In fact, having eaten that way for many years, I found any deviance from my eating schedule and I felt really lethargic and unproductive. If I changed a workout time, those workouts would often be terrible in terms of performance and how I felt.
My situation might not be yours though, I would often have to squeeze workouts in between clients, and more specifically client cancellations.
That’s not to say you will feel the same way, but you really have to manipulate your diet to find what works for you and your lifestyle, in the same way that you have to manipulate your workout times (schedule them!) to suit your lifestyle.
- Figure out if you suited to early rising and take advantage of that trait if you are. If you’re a night owl, explore some other options.
- Figure out your occupational hazards. Discuss your exercise ambitions with your employer, and/or take note of what other people do at work. Is there something that fits in your work schedule? Perfect, take that morning/afternoon exercise break with a short lunch, or that extended lunch break when the gym is less busy.

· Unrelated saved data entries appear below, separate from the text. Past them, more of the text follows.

import Summits.HubbardSuperconductivity.HubbardSuperconductivity.Theorems.AnisotropyChordTransferFibre3RowCBand
import Summits.HubbardSuperconductivity.HubbardSuperconductivity.Theorems.AnisotropyChordTransferFibre3RowCL2N22592

/-!
# Route `AnisotropyChord` / H0 rotor rung, LEVEL 2 row C (KT-2b), BANDED η-FACTORISED SHARP program: the cell `ν ∈ [22592, 23044]/10⁶`, `a ∈ [27/200, 1/5]`

One `(ν, a)`-cell of the `∀L ≥ 128` kernel certificate of the off-pole tail bound (KT-2b″) with the PartN41-E §1 window-shell
cancellation, the η²-factorised evaluation AND the manifold t-band in the `t·R̄` slots (`…RowCBand`: `rowCEFT`):
★ `cellT22592A0135_rowC` : `RowC.rowCCellCheckFT colN22592 27/200 1/5 458/100 41/20 (50, 24) = true` (one kernel `decide`), composed with
`RowC.offPoleTail_of_rowCCheckFT`, the column's X-sum bracket `xsN22592` and p2's `colN22592_check`:
★★ `offPoleTailT_cellN22592A0135`: for EVERY `L ≥ 128` and every ground two-magnon profile (`0 ≤ Δ < 1`) with `ν`, `a` in the cell,
`‖R′‖² − P − lowN ≤ (41/20)·η_eff·(2ε₁ − T⁺)·U`.  (Supersedes the crude/sharp constants of `…RowCL2N/L2S22592…` on this cell.)
Prover seat `hubbard-h0-rotor-p1` g28–g29 (route lead); helper for piece A = stmt-HubbardSuperconductivity-23918 of rung 19089
(`--supports`, helper class).  Nothing here proves superconductivity in the Hubbard model; one kernel-certified piece of ONE
conditional reduction (the GM₃ ∀L certificate, Level-2 row C = KT-2b); the rotor TARGET as originally worded stays FALSE (g15 verdict).
Mathlib + the tree only; no sorry.  Generated by p1 g28–g29 rowc/mkfiles.py (HOME/hubbard-h0-rotor-p1/rowc/).
-/

set_option linter.dupNamespace false
set_option autoImplicit false

open Literature.Analysis.ValidatedNumerics

namespace Summit.HubbardSuperconductivity.HubbardSuperconductivity.Theorems.AnisotropyChord.Transfer.Fibre3.L2.KT2b

open L2.N1

/-- ★ the banded η-factorised sharp row-C `RExpr` cell check passes with `b = 41/20` on `a ∈ [27/200, 1/5]` over the column `colN22592`. -/
theorem cellT22592A0135_rowC :
    RowC.rowCCellCheckFT colN22592 ((27 : ℚ) / 200) ((1 : ℚ) / 5) ((458 : ℚ) / 100) ((41 : ℚ) / 20) (50, 24) = true := by
  decide +kernel

/-- ★★ on this cell, for EVERY `L ≥ 128` and every ground profile: `‖R′‖² − P − lowN ≤ (41/20)·η_eff·(2ε₁ − T⁺)·U`. -/
theorem offPoleTailT_cellN22592A0135 (L : ℕ) [NeZero L] (hL : 128 ≤ L) {Δ lam2 : ℝ} {f : Tor L → ℝ} (hΔ0 : 0 ≤ Δ) (hΔ1 : Δ < 1)
    (hf : IsGroundTwoMagnon L Δ lam2 f)
    (hν1 : (22592 : ℝ) / 1000000 ≤ lam2 / (2 * Real.pi / L) ^ 2) (hν2 : lam2 / (2 * Real.pi / L) ^ 2 ≤ (23044 : ℝ) / 1000000)
    (ha1 : ((27 : ℝ) / 200) ≤ Δ * f (K1 L)) (ha2 : Δ * f (K1 L) ≤ ((1 : ℝ) / 5)) :
    (ip L (resid L Δ f) (resid L Δ f)).re - polePart L Δ f - lowNormPart L Δ f
      ≤ ((41 : ℝ) / 20) * etaEff L lam2 * (2 * eps1 L - Tplus L Δ f) * Uunit L Δ f := by
  have h := RowC.offPoleTail_of_rowCCheckFT L colN22592 ((27 : ℚ) / 200) ((1 : ℚ) / 5) ((458 : ℚ) / 100) ((41 : ℚ) / 20) (50, 24) 1000000
    cellT22592A0135_rowC colN22592_check xsN22592 hL hΔ0 hΔ1 hf
    (by simpa [colN22592] using hν1) (by simpa [colN22592] using hν2) (by push_cast; simpa using ha1) (by push_cast; simpa using ha2)
  simpa using h

end Summit.HubbardSuperconductivity.HubbardSuperconductivity.Theorems.AnisotropyChord.Transfer.Fibre3.L2.KT2b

- Tap into a time of day that suits your Circadian Rhythm. Typically 3 hours after waking is a great time to exercise (usually 10-11 AM) if you can, and for many others utilizing the slower hours of the afternoon can revitalize the rest of your day (usually 2-4 PM), it’s just hard to train at both of those times for most folks.
- Consider your nutritional patterns. If you’re a lark, can you exercise on an empty stomach, or should you wait for your big breakfast to digest? Are you capable of eating 2-3 hours before you workout? Do you find yourself sluggish at certain times of day due to food intake and could you make any changes?